Google claims that its AI supercomputer is faster and greener than the Nvidia A100 chip.
Google stated that it did not compare its fourth generation chip to Nvidia’s current flagship H100 chip because the H100 was released after Google’s chip and uses newer technology.
Google said its supercomputers make it easy to reconfigure connections between chips on the fly, helping avoid problems and tweak for performance gains. (Image Source: Google)
Alphabet Inc’s Google revealed new details about the supercomputers it uses to train its artificial intelligence models on Tuesday, claiming the systems are both faster and more power-efficient than comparable Nvidia Corp systems.
Google created its own custom chip, known as the Tensor Processing Unit, or TPU. It uses those chips for more than 90% of the company’s artificial intelligence training, which is the process of feeding data through models to make them useful for tasks like responding to queries with human-like accuracy.
The Google TPU has reached the fourth generation. Google published a scientific paper on Tuesday detailing how it connected over 4,000 of the chips into a supercomputer using its own custom-developed optical switches to help connect individual machines.
Because the so-called large language models that power technologies like Google’s Bard or OpenAI’s ChatGPT have exploded in size, they are far too large to store on a single chip, improving these connections has become a key point of competition among companies that build AI supercomputers.
Instead, the models must be distributed across thousands of chips, which must then collaborate for weeks or months to train the model. Google’s PaLM model, the company’s largest publicly disclosed language model to date, was trained over 50 days by splitting it across two of the 4,000-chip supercomputers.

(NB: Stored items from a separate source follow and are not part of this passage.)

/-- **[BHSᵇ] ⇒ [SBHSᵇ] (PROVED)** — the new leaf is WEAKER (sub-count). [this file, g62] -/
theorem sereneBareHotSparseBPG_of_bareHot {ϑc ϑ r ra ϑe ωe : ℝ} {p : ℕ} {r₀ ℓ : ℝ} {M : ℕ} {aHi Λ θ s : ℝ} (h : BareHotSparseBPG ϑ ϑe ωe p r₀ ℓ M aHi Λ θ s) :
    SereneBareHotSparseBPG ϑc ϑ r ra ϑe ωe p r₀ ℓ M aHi Λ θ s :=
  CountSparseBPG.of_pointwise_le (fun _ _ _ _ hQ _ _ => sereneBareHotCount_le_bareHotCount hQ) (bareHotSparseBPG_iff_count.1 h)

/-- ★★ **[SBHSᵇ](ϑc) ∧ [TBISᵇ(r)](ϑ₁) ⇒ [BHSᵇ] for `ϑ₁ ≤ ϑc` (PROVED)** — the lens-2 cut of the IDEA-NEEDED leaf with its generic class paid in (M)-currency. [this file, g62] -/
theorem bareHotSparseBPG_of_serene_tameBallIncoherence {ϑ₁ ω₁ ϑc ϑ r ra ϑe ωe : ℝ} {p : ℕ} {r₀ ℓ : ℝ} {M : ℕ} {aHi Λ θ s : ℝ} (haHi : aHi ≤ 8 / 7)
    (hra : 0 ≤ ra) (hϑ : ϑ₁ ≤ ϑc) (hS' : SereneBareHotSparseBPG ϑc ϑ r ra ϑe ωe p r₀ ℓ M aHi Λ θ s) (hT : TameBallIncoherenceSparseBPG ϑ₁ ω₁ ϑ r aHi Λ θ s) :
    BareHotSparseBPG ϑ ϑe ωe p r₀ ℓ M aHi Λ θ s :=
  bareHotSparseBPG_of_serene_farWarm haHi hra hS' (farWarmSparseBPG_of_tameBallIncoherence hϑ hT)
/-- ★★★★★ **THE KNIT's (J0′) ROW FOR EVERY BASE FIELD OF THE STRICT GUARD, PER-HEIGHT LETTERS DISCHARGED, [15] LETTERS AT THE INSTANCE's LENGTH** —
`N12MinimiserFamilyKnitRowThm1LettersAtLengthOnZB.exists_R_hMinRow_of_thm1LettersAtLength_alongOrbit_onZ` ∘ dag-n12-w6's `N12HsurjOfClass.exists_hsurjLetters` (at `M₁ := ν.M₁`, `1 ≤ M₁` from the
floor): displayed ONLY the record numerics, the (σ)_N numerics `hkc hc hMrad hM₁` and the two [15] letters `h15T`∕`h15EUT` READ AT THIS INSTANCE's LENGTH `k`; announced `ρ″ > 0`, `εH > 0`, `δ₀ > 0`; then per window (rows `hn hN5 hlohi hbox hZ`), region box
(`LO HI n′` rows + box scope), `cE` + budget, `ext`, `𝓐₀`, `εr` (five rows), `ε₀` (four comparability rows at `ε := 2eR`), `ρn` («T ≤ δ₀», coupling):
`∃ R > 0, ∀ V_k, strict guard → <12Q ∕ 12X-W v11 hMin ∀-body at V_k, bound 4𝓐₀, class at εr>`.
[cite: Balaban1985Variational, (2)–(7) p.278, Thm 1 (8) p.279, Sect. C (44)–(48) p.285, (81)–(83) p.290, Sect. G pp.305–307, (181) p.307, Prop. 9 (190) p.309; Balaban1989LargeFieldI, (i) p.177, (1.74) p.192, p.193 L14–20, Prop. 1 p.194; Balaban1988Convergent, p.255 (after (2.3)); Balaban1985RegularSpaces, (1.3)–(1.9) p.77; Balaban1989LargeFieldII, (1.12)–(1.13) p.359; Balaban1988Convergent, (2.1)–(2.2) pp.254–255, (2.10)–(2.13) pp.256–257, (2.18) p.257; Balaban1985Averaging, (8)–(9) pp.18–19, Prop. 2 (52)–(54) p.26, (122)–(126) p.36; Balaban1987RG1, (0.4) p.253] -/
theorem exists_R_hMinRow_of_thm1LettersAtLength_alongOrbit_onZ_ofRecord (ν : Node00.Stage7Numerics) (Kt : ℕ) (hd3 : 3 ≤ (F.P Kt).d) (Z : Set (Site (F.P Kt) 0))
    (hkK : k + 1 ≤ (F.P Kt).m + (F.P Kt).K) (hk1 : 1 ≤ k) (hdiv : side (F.P Kt).L ν.M₁ k ∣ (F.P Kt).sitesPerDir 0) (hfloor : ((F.P Kt).d + 14) * (F.P Kt).L ≤ ν.M₁) (hZblk : IsBlockUnion k Z)
    -- (σ)_N OF RECORD, onZ EDITION (dag-n12-w6 g18's `N12GaugeLetterLocExplicitOnZLam.exists_gaugeLetterLoc_atRecord_lamBondsSeq_explicit_onZ` inside the lane's U3-onZ), instance-level NUMERICS verbatim:
    -- NUMERICS (i): a level guard `k + c ≤ m + K` with `4d + m′ + 3 < 2·L^c` (no wrapping), and `M₁ ≥ (4d + m′)·L² + 2d·L + 12` (radii), `m′ = 3·(d·((L−1)∕2)) + 5`
    {c : ℕ} (hkc : k + c ≤ (F.P Kt).m + (F.P Kt).K) (hc : 4 * (F.P Kt).d + (3 * ((F.P Kt).d * (((F.P Kt).L - 1) / 2)) + 5) + 3 < 2 * (F.P Kt).L ^ c)
    (hMrad : (4 * (F.P Kt).d + (3 * ((F.P Kt).d * (((F.P Kt).L - 1) / 2)) + 5)) * (F.P Kt).L ^ 2 + 2 * (F.P Kt).d * (F.P Kt).L + 12 ≤ ν.M₁)
    -- the family's support numerics: `M₁ ≥ ((d+4)L + 6)·L²`
    (hM₁ : (((F.P Kt).d + 4) * (F.P Kt).L + 6) * (F.P Kt).L ^ 2 ≤ ν.M₁)
    -- THE TWO [15]-THEOREM-1 LETTERS over NODE 00's torus class, READ AT THIS INSTANCE's OWN LENGTH `k`; the (8)-letter `h15T` with the record's (7) row `Sect2.DataSmall7PTop`, the (E∕U)
    -- letter `h15EUT` AT REGULAR-REALISED DATA `B11Thm1ExistsUniqueRealisedDataB.DataRegularRealisedTop …` (dag-n12-c g38 ✓p782648; rows by its `B15Prop1Thm1RowsOfExistsUniqueAtLengthBR`).
    -- «INHABITED BY» at `bd := lamDatumP` and K0⁷'s grid guard `A‴(c,c₀,c₁)`: `h15T` = the body of the (R)ᴮ name `Node00.VariationalThm1RegSepCoP7MGB F 2 A‴ (lamDatum F) (dataSmall7LamTopOf F 2) …`
    --   through the record's (7) (113 §5) — INHABITED for K0⁷'s stub-1 constants (`K0Stub1BHolds`, 114 ✓p774580); `h15EUT` = the body of the (E∕U)ᴮ name
    --   `B11Thm1ExistsUniqueTokensGB.VariationalThm1EUSepCoP7MGB F 2 A‴ (lamDatum F) (dataRegularRealisedTopOf F 2) …`, which dag-n12-c's `…N12Thm1EUNameBOfStepAtRealisedDataLam` ✓p782822∕✓p782912
    --   derives from THE ONE-LENGTH STEP TOKEN `VariationalThm1EUStepCoP7MGB F 2 A‴ (lamDatum F) (dataSmall7LamTopOf F 2) C₁ …` ([15] Prop. 2 + Sects. B–E at one length — OPEN, N07);
    --   the composition is dag-n12-d's `…LettersDischargedAtLengthOfK0Stub1BAndStepOfRecord`
    {B₃ a₀ a₁ : ℝ}
    (h15T : ∀ (s : B14.Eq218Concrete.Seq (fun n : ℕ => Node00.unionsOfCubes (F.P Kt) (side (F.P Kt).L ν.M₁ n)) k),
      Node00.Sect2.SeqSeparated ν.M₁ s → 0 < ν.M₁ →
      ∀ (ε₀ : ℝ) (δ : ℕ → ℝ), (∀ j, j ≤ k → 0 < δ j ∧ δ j ≤ a₁ ∧ B₃ * δ j ≤ ε₀) → (∀ j, j < k → δ j ≤ 2 * δ (j + 1)) →
      (∀ j, j < k → δ (j + 1) ≤ 2 * δ j) → ε₀ ≤ a₀ →
      ∀ W : MSField (F.P Kt) SU2,
        Node00.Sect2.DataSmall7PTop (Node00.avOfRecord F 2 Kt) s.Ω (Node00.suppDomOfRecord F ν Kt s.Ω) k δ W →
        ∀ U₀ : GaugeField (F.P Kt) 0 SU2, IsMinimizerB (Node00.avOfRecord F 2 Kt)
            {U | (∀ j, j ≤ k → PlaqSmallOn (Node00.Sect2.omegaPlaqsTop s.Ω (Node00.suppDomOfRecord F ν Kt s.Ω) j)
                (ε₀ * (F.P Kt).eta j ^ 2) U) ∧
              Node00.Sect2.CoDivClassOnTop s.Ω (Node00.suppDomOfRecord F ν Kt s.Ω) k ε₀ U}
            (lamBondsSeq s.Ω k) W U₀ →
          (∀ j, j ≤ k → PlaqSmallOn (Node00.Sect2.omegaPlaqsTop s.Ω (Node00.suppDomOfRecord F ν Kt s.Ω) j)
              (B₃ * δ j * (F.P Kt).eta j ^ 2) U₀) ∧
            ∀ j, j ≤ k → Node00.Sect2.CoDivSmallOn (Node00.Sect2.omegaBondsTop s.Ω (Node00.suppDomOfRecord F ν Kt s.Ω) j)
              (B₃ * δ j * (F.P Kt).eta j ^ 3) U₀)
    (h15EUT : ∀ (s : B14.Eq218Concrete.Seq (fun n : ℕ => Node00.unionsOfCubes (F.P Kt) (side (F.P Kt).L ν.M₁ n)) k),
      Node00.Sect2.SeqSeparated ν.M₁ s → 0 < ν.M₁ →
      ∀ (ε₀ : ℝ) (δ : ℕ → ℝ), (∀ j, j ≤ k → 0 < δ j ∧ δ j ≤ a₁ ∧ B₃ * δ j ≤ ε₀) → (∀ j, j < k → δ j ≤ 2 * δ (j + 1)) →
      (∀ j, j < k → δ (j + 1) ≤ 2 * δ j) → ε₀ ≤ a₀ →
      ∀ W : MSField (F.P Kt) SU2,
        B11Thm1ExistsUniqueRealisedDataB.DataRegularRealisedTop (Node00.avOfRecord F 2 Kt) s.Ω (Node00.suppDomOfRecord F ν Kt s.Ω) k δ W →
        (∃ U₀ : GaugeField (F.P Kt) 0 SU2, IsMinimizerB (Node00.avOfRecord F 2 Kt)
            {U | (∀ j, j ≤ k → PlaqSmallOn (Node00.Sect2.omegaPlaqsTop s.Ω (Node00.suppDomOfRecord F ν Kt s.Ω) j)
                (ε₀ * (F.P Kt).eta j ^ 2) U) ∧
              Node00.Sect2.CoDivClassOnTop s.Ω (Node00.suppDomOfRecord F ν Kt s.Ω) k ε₀ U}
            (lamBondsSeq s.Ω k) W U₀) ∧
        ∀ U₁ U₂ : GaugeField (F.P Kt) 0 SU2,
          IsMinimizerB (Node00.avOfRecord F 2 Kt)
            {U | (∀ j, j ≤ k → PlaqSmallOn (Node00.Sect2.omegaPlaqsTop s.Ω (Node00.suppDomOfRecord F ν Kt s.Ω) j)
                (ε₀ * (F.P Kt).eta j ^ 2) U) ∧
              Node00.Sect2.CoDivClassOnTop s.Ω (Node00.suppDomOfRecord F ν Kt s.Ω) k ε₀ U}
            (lamBondsSeq s.Ω k) W U₁ →
          IsMinimizerB (Node00.avOfRecord F 2 Kt)
            {U | (∀ j, j ≤ k → PlaqSmallOn (Node00.Sect2.omegaPlaqsTop s.Ω (Node00.suppDomOfRecord F ν Kt s.Ω) j)
                (ε₀ * (F.P Kt).eta j ^ 2) U) ∧
              Node00.Sect2.CoDivClassOnTop s.Ω (Node00.suppDomOfRecord F ν Kt s.Ω) k ε₀ U}
            (lamBondsSeq s.Ω k) W U₂ →
          ∃ u : GaugeTransf (F.P Kt) 0 SU2,
            (∀ j, j ≤ k → ∀ b ∈ lamBondsSeq s.Ω k j, toMS u j b.src = toMS u j b.tgt ∧ ∀ g : SU2, toMS u j b.src * g = g * toMS u j b.src) ∧
              gaugeAct u U₁ = U₂) :
    -- the per-height letters DISCHARGED (dag-n12-w6 `N12HsurjOfClass.exists_hsurjLetters`): the radius `ρ″` and the window tolerance `εH` announced from (instance, height) alone
    ∃ ρ'' εH : ℝ, 0 < ρ'' ∧ 0 < εH ∧
    ∃ δ₀ : ℝ, 0 < δ₀ ∧
    ∀ (Λ : Set (Site (F.P Kt) 0)) (lo hi : Fin (F.P Kt).d → ℤ) (eR : ℝ), 0 < eR →
    ∀ (n : ℕ), (∀ κ, hi κ ≤ lo κ + n) → (∀ κ, ((hi κ - lo κ + 1).toNat : ℤ) + 5 < ((F.P Kt).sitesPerDir k : ℤ)) → lo ≤ hi →
      pts k Λ = (castSite '' Set.Icc lo hi : Set (Site (F.P Kt) k)) → (boxPlaqs (lo - 1) (hi + 1) : Set (Plaq (F.P Kt) k)) ⊆ plaqsInside (pts k Z) →
    -- THE REGION BOX of the direct road (dag-n12-w6 §7's big box): `LO ≤ lo − 1`, `hi + 1 ≤ HI`, side budget `n′ < sitesPerDir k`, its plaquettes inside `Z^{(k)}`, and BOX SCOPE: every `k`-bond inside `Z^{(k)}` is a bond of the box
    -- (= print's STANDING shape condition on the class-(i) large-field components: [Balaban1988Convergent] p.255 after (2.3) «if a component of Z_j is contained in a cube of the size
    -- 100MR_j, then it is a rectangular parallelepiped», [Balaban1989LargeFieldI] (i) p.177 — lit-balaban ME #45∕#46; not a narrowing of print's instance family)
    ∀ (LO HI : Fin (F.P Kt).d → ℤ) (n' : ℕ), LO ≤ lo - 1 → hi + 1 ≤ HI → (∀ κ, HI κ ≤ LO κ + n') → n' < (F.P Kt).sitesPerDir k →
      (boxPlaqs LO HI : Set (Plaq (F.P Kt) k)) ⊆ plaqsInside (pts k Z) → {e : PBond (F.P Kt) k | e.src ∈ pts k Z ∧ e.tgt ∈ pts k Z} ⊆ boxBonds LO HI →
    ∀ {cE : ℝ}, 12 * ((F.P Kt).d : ℝ) * ((n : ℝ) + 2) ^ 2 ≤ cE → 6 * ((((F.P Kt).d - 1 : ℕ)) : ℝ) * (F.P Kt).L ^ k * (2 * ((cE + 1) * eR)) ≤ ρ'' →
    ∀ (ext : GaugeField (F.P Kt) k SU2 → GaugeField (F.P Kt) k SU2), (∀ W, ext W = extend (pts k Λ) (shellGauge W lo hi) W) →
    ∀ {𝓐₀ : ℝ}, 1 < 𝓐₀ →
    ∀ (εr : ℝ), 0 < εr → 12 * ((((F.P Kt).d - 1 : ℕ)) : ℝ) * (F.P Kt).L * εr ≤ ρ'' → εr ≤ εH →
      (143 * (((((F.P Kt).d + 4 : ℕ) : ℝ)) ^ 2 / 4) ^ 2) * (2 * ((F.P Kt).L : ℝ) ^ 2 * εr) ≤ 1 / 3 →
      2 * (2 * ((F.P Kt).L : ℝ) ^ 2 * εr) ≤ 2 * deltaSU (Fin 2) / ((((F.P Kt).d + 4) * (F.P Kt).L : ℕ) : ℝ) ^ 2 →
    -- [15]'s comparability rows at `ε := 2eR`
    ∀ {ε₀ : ℝ}, (cE + 1) * (2 * eR) ≤ a₁ → B₃ * ((cE + 1) * (2 * eR)) ≤ εr → εr < ε₀ → ε₀ ≤ a₀ →
    -- the datum bond tolerance `ρn` with U3's «`T(ρn, εr) ≤ δ₀`» row (VERBATIM)
    ∀ {ρn : ℝ}, 0 ≤ ρn →
    (max ρn ((((2 * (∑ i ∈ Finset.range (k + 1), ((F.P Kt).d * (((F.P Kt).L ^ i - 1) / 2) + 1)) + 1 +
                  (3 * ((F.P Kt).d * (((F.P Kt).L - 1) / 2)) + 5) * (F.P Kt).L ^ k : ℕ) : ℝ)) ^ 2 / 4 * (εr * (F.P Kt).eta 0 ^ 2) +
                ((3 * ((F.P Kt).d * (((F.P Kt).L - 1) / 2)) + 5 : ℕ) : ℝ) * (6 * ((((((F.P Kt).d + 2) * (F.P Kt).L : ℕ) : ℝ) ^ 2 / 4) * (2 * (εr * (F.P Kt).L ^ 2))) * ∑ i ∈ Finset.range k, ((F.P Kt).L : ℝ) ^ i) + ((3 * ((F.P Kt).d * (((F.P Kt).L - 1) / 2)) + 5 : ℕ) : ℝ) * ρn) ≤ δ₀) →
    -- the normaliser's bond tolerance (dag-n12-w6 §7, at `ε := eR`) below the datum tolerance `ρn`
    (((F.P Kt).d : ℝ) * n' + 1) * ((((F.P Kt).d - 1 : ℕ) : ℝ) * n' * ((12 * (F.P Kt).d * (n + 2) ^ 2 + 1) * eR) + 3 * (F.P Kt).d * (n + 2) ^ 2 * eR) ≤ ρn →
    -- NO PER-BASE-FIELD HYPOTHESIS AND NO ANTECEDENT: the knit's `hMin` ∀-body for EVERY base field of the strict guard, bound `4𝓐₀`
    ∃ R : ℝ, 0 < R ∧ ∀ Vk : GaugeField (F.P Kt) k SU2, PlaqSmallOn (plaqsInside (pts k (Z ∩ Λᶜ))) eR Vk →
      ∃ Ũ : VecField (F.P Kt) k (EuclideanSpace ℂ (Fin 3)) × VecField (F.P Kt) k (EuclideanSpace ℂ (Fin 3)) → PBond (F.P Kt) 0 → Matrix (Fin 2) (Fin 2) ℂ,
        (∀ b i j, DifferentiableOn ℂ (fun z => Ũ z b i j) (ball 0 R)) ∧
        (∀ z ∈ ball (0 : VecField (F.P Kt) k (EuclideanSpace ℂ (Fin 3)) × VecField (F.P Kt) k (EuclideanSpace ℂ (Fin 3))) R, ∀ b i j, ‖Ũ z b i j‖ ≤ 4 * 𝓐₀) ∧
        ∀ p B' : VecField (F.P Kt) k E3, ‖p‖ < R → ‖B'‖ < R → ∃ U' : GaugeField (F.P Kt) 0 SU2,
          (∀ b, Ũ (cplxVec p, cplxVec B') b = ((U' b : SU2) : Matrix (Fin 2) (Fin 2) ℂ)) ∧
            IsMinimizerB (Node00.avOfRecord F 2 Kt) (Node00.regMSCoPOfRecord F 2 {ν with εreg := εr} Kt k (maxDomT ν.M₁ Z)) (lamBondsSeq (maxDomT ν.M₁ Z) k)
              (avgFamily (Node00.avOfRecord F 2 Kt) (qsstarGIter0 k (expMul su2Chart B' (ext (expMul su2Chart p Vk))))) U' := by
  obtain ⟨ρ'', εH, hρ, hεH0, hsbU, hH⟩ := exists_hsurjLetters (F := F) (k := k) Kt hkK
  have hM1 : 1 ≤ ν.M₁ := by
    have hL := (F.P Kt).L_pos
    nlinarith
  obtain ⟨B, hB0, hHB⟩ := hH ν.M₁ hM1 Z hdiv
  obtain ⟨δ₀, hδ₀, h⟩ := exists_R_hMinRow_of_thm1LettersAtLength_alongOrbit_onZ ν Kt hd3 Z hkK hk1 hdiv hfloor hZblk hsbU hρ hHB hB0 hkc hc hMrad hM₁ h15T h15EUT
  exact ⟨ρ'', εH, hρ, hεH0, δ₀, hδ₀, h⟩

Google claims that its supercomputers make it simple to reconfigure connections between chips on the fly, thereby avoiding problems and optimising performance.
In a blog post about the system, Google Fellow Norm Jouppi and Google Distinguished Engineer David Patterson wrote, “Circuit switching makes it easy to route around failed components.” “We can even change the topology of the supercomputer interconnect to accelerate the performance of an ML (machine learning) model because of this flexibility.”
While Google is only now disclosing information about its supercomputer, it has been operational since 2020 in a data centre in Mayes County, Oklahoma. Google stated that the system was used by the startup Midjourney to train its model, which generates new images after being fed a few words of text.
According to the paper, Google’s chips are up to 1.7 times faster and 1.9 times more power-efficient than a system based on Nvidia’s A100 chip, which was on the market at the same time as the fourth-generation TPU.
A representative for Nvidia declined to comment.
Google stated that it did not compare its fourth-generation chip to Nvidia’s current flagship H100 chip because the H100 was introduced after Google’s chip and uses newer technology.
Google hinted at a new TPU to compete with the Nvidia H100 but provided no details, with Jouppi telling Reuters that Google has “a healthy pipeline of future chips.”